● WORK ORDER:
In the entries that follow, the lines from the one with "le_trans (mul_nonneg (lt_min" through the one with "Matrix.mul_nonsing_inv _ (boxLine_isUnit_det" are the ones to write out, exactly and with both ends included. Nothing else should appear.

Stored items
= = = = =

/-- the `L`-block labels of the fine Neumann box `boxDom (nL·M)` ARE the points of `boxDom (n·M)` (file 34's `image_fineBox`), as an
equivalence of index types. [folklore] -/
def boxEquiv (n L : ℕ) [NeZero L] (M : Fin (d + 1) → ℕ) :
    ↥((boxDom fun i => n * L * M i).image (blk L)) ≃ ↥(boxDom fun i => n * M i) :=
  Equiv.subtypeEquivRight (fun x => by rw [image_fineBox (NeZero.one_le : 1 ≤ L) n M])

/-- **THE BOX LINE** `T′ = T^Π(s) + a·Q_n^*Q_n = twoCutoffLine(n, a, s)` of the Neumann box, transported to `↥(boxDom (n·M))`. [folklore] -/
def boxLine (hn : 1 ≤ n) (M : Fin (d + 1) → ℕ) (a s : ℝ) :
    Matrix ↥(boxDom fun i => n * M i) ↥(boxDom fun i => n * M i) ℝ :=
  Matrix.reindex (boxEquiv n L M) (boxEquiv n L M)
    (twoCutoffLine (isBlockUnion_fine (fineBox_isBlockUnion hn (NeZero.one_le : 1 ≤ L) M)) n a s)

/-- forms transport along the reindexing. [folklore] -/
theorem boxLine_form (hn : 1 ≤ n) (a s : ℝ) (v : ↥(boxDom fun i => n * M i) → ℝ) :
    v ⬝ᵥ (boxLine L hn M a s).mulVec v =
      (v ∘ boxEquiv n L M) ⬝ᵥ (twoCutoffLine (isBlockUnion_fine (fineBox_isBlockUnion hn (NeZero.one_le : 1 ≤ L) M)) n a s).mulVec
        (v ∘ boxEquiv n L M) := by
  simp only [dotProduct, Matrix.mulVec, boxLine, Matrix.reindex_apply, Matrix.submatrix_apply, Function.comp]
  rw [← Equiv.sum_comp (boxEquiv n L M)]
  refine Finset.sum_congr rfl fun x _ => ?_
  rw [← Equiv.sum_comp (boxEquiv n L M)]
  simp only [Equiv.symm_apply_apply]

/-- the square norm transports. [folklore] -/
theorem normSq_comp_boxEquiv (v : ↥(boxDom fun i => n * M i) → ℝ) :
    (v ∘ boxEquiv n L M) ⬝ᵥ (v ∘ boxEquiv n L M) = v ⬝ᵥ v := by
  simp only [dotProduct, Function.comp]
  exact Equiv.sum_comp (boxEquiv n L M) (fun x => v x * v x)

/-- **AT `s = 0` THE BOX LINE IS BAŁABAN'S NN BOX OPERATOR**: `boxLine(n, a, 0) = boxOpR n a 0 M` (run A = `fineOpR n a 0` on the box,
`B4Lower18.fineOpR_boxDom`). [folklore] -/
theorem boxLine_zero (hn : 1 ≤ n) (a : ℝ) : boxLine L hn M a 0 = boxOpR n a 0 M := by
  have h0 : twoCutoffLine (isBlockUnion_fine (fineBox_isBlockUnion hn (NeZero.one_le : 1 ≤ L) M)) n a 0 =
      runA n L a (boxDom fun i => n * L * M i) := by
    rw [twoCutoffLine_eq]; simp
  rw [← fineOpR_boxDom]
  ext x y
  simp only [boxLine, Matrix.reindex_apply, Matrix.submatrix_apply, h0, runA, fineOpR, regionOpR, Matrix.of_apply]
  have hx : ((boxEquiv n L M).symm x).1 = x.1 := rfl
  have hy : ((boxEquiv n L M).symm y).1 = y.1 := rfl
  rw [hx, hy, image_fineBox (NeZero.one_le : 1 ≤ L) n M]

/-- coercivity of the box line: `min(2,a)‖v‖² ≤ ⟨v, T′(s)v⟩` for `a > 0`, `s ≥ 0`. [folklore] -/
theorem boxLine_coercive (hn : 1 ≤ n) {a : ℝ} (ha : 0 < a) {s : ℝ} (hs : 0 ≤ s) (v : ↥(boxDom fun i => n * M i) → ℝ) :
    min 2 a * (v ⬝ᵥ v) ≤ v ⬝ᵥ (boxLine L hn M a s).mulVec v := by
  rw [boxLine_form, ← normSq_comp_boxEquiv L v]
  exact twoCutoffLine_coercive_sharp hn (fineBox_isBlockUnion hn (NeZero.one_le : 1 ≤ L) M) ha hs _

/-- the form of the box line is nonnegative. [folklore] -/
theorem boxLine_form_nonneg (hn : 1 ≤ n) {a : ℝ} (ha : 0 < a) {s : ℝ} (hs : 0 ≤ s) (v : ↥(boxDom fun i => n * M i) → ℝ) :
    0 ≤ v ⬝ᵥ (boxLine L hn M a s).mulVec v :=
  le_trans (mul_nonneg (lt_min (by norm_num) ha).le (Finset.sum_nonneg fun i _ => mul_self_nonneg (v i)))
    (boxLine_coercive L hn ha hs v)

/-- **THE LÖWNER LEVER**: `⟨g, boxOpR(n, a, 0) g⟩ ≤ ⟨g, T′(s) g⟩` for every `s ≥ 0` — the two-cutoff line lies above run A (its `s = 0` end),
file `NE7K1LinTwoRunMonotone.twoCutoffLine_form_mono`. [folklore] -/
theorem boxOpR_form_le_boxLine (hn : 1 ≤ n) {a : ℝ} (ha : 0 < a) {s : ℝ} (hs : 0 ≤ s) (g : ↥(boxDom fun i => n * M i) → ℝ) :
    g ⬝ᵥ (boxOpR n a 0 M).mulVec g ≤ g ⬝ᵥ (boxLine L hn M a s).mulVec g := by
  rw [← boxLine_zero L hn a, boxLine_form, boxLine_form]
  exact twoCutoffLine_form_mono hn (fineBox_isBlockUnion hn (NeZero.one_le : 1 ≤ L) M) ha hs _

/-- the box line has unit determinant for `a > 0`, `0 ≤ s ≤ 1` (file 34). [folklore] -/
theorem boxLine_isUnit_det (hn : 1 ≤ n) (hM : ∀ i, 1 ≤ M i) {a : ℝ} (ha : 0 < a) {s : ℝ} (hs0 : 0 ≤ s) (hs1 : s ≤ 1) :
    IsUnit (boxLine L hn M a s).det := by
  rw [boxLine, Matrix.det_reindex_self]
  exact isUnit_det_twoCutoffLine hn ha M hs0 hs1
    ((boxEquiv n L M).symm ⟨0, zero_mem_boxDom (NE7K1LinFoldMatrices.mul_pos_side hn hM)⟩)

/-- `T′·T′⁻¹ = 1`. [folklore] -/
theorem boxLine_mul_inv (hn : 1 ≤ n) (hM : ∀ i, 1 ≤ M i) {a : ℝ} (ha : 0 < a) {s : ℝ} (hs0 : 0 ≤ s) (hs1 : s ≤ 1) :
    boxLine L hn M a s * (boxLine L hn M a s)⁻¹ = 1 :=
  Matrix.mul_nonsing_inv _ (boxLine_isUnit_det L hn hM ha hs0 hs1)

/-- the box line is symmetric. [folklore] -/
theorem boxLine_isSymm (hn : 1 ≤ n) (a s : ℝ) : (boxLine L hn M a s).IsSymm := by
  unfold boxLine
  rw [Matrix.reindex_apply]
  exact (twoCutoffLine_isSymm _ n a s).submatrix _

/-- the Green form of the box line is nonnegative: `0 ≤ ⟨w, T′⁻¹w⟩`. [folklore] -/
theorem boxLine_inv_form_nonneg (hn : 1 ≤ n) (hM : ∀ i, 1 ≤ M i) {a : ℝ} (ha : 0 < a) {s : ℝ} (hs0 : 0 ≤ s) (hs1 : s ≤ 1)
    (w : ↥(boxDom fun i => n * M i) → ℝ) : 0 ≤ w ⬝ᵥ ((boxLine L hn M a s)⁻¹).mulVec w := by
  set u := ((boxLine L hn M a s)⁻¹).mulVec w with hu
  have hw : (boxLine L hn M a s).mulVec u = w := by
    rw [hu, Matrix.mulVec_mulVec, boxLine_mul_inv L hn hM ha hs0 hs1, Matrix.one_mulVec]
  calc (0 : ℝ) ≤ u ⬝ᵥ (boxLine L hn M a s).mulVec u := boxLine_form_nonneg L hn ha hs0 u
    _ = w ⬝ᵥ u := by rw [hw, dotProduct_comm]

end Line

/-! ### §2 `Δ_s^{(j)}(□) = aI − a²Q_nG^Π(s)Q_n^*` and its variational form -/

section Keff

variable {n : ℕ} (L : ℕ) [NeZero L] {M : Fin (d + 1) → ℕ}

= = = = =

● ANSWER FOR THIS EXERCISE:
  le_trans (mul_nonneg (lt_min (by norm_num) ha).le (Finset.sum_nonneg fun i _ => mul_self_nonneg (v i)))
    (boxLine_coercive L hn ha hs v)

/-- **THE LÖWNER LEVER**: `⟨g, boxOpR(n, a, 0) g⟩ ≤ ⟨g, T′(s) g⟩` for every `s ≥ 0` — the two-cutoff line lies above run A (its `s = 0` end),
file `NE7K1LinTwoRunMonotone.twoCutoffLine_form_mono`. [folklore] -/
theorem boxOpR_form_le_boxLine (hn : 1 ≤ n) {a : ℝ} (ha : 0 < a) {s : ℝ} (hs : 0 ≤ s) (g : ↥(boxDom fun i => n * M i) → ℝ) :
    g ⬝ᵥ (boxOpR n a 0 M).mulVec g ≤ g ⬝ᵥ (boxLine L hn M a s).mulVec g := by
  rw [← boxLine_zero L hn a, boxLine_form, boxLine_form]
  exact twoCutoffLine_form_mono hn (fineBox_isBlockUnion hn (NeZero.one_le : 1 ≤ L) M) ha hs _

/-- the box line has unit determinant for `a > 0`, `0 ≤ s ≤ 1` (file 34). [folklore] -/
theorem boxLine_isUnit_det (hn : 1 ≤ n) (hM : ∀ i, 1 ≤ M i) {a : ℝ} (ha : 0 < a) {s : ℝ} (hs0 : 0 ≤ s) (hs1 : s ≤ 1) :
    IsUnit (boxLine L hn M a s).det := by
  rw [boxLine, Matrix.det_reindex_self]
  exact isUnit_det_twoCutoffLine hn ha M hs0 hs1
    ((boxEquiv n L M).symm ⟨0, zero_mem_boxDom (NE7K1LinFoldMatrices.mul_pos_side hn hM)⟩)

/-- `T′·T′⁻¹ = 1`. [folklore] -/
theorem boxLine_mul_inv (hn : 1 ≤ n) (hM : ∀ i, 1 ≤ M i) {a : ℝ} (ha : 0 < a) {s : ℝ} (hs0 : 0 ≤ s) (hs1 : s ≤ 1) :
    boxLine L hn M a s * (boxLine L hn M a s)⁻¹ = 1 :=
  Matrix.mul_nonsing_inv _ (boxLine_isUnit_det L hn hM ha hs0 hs1)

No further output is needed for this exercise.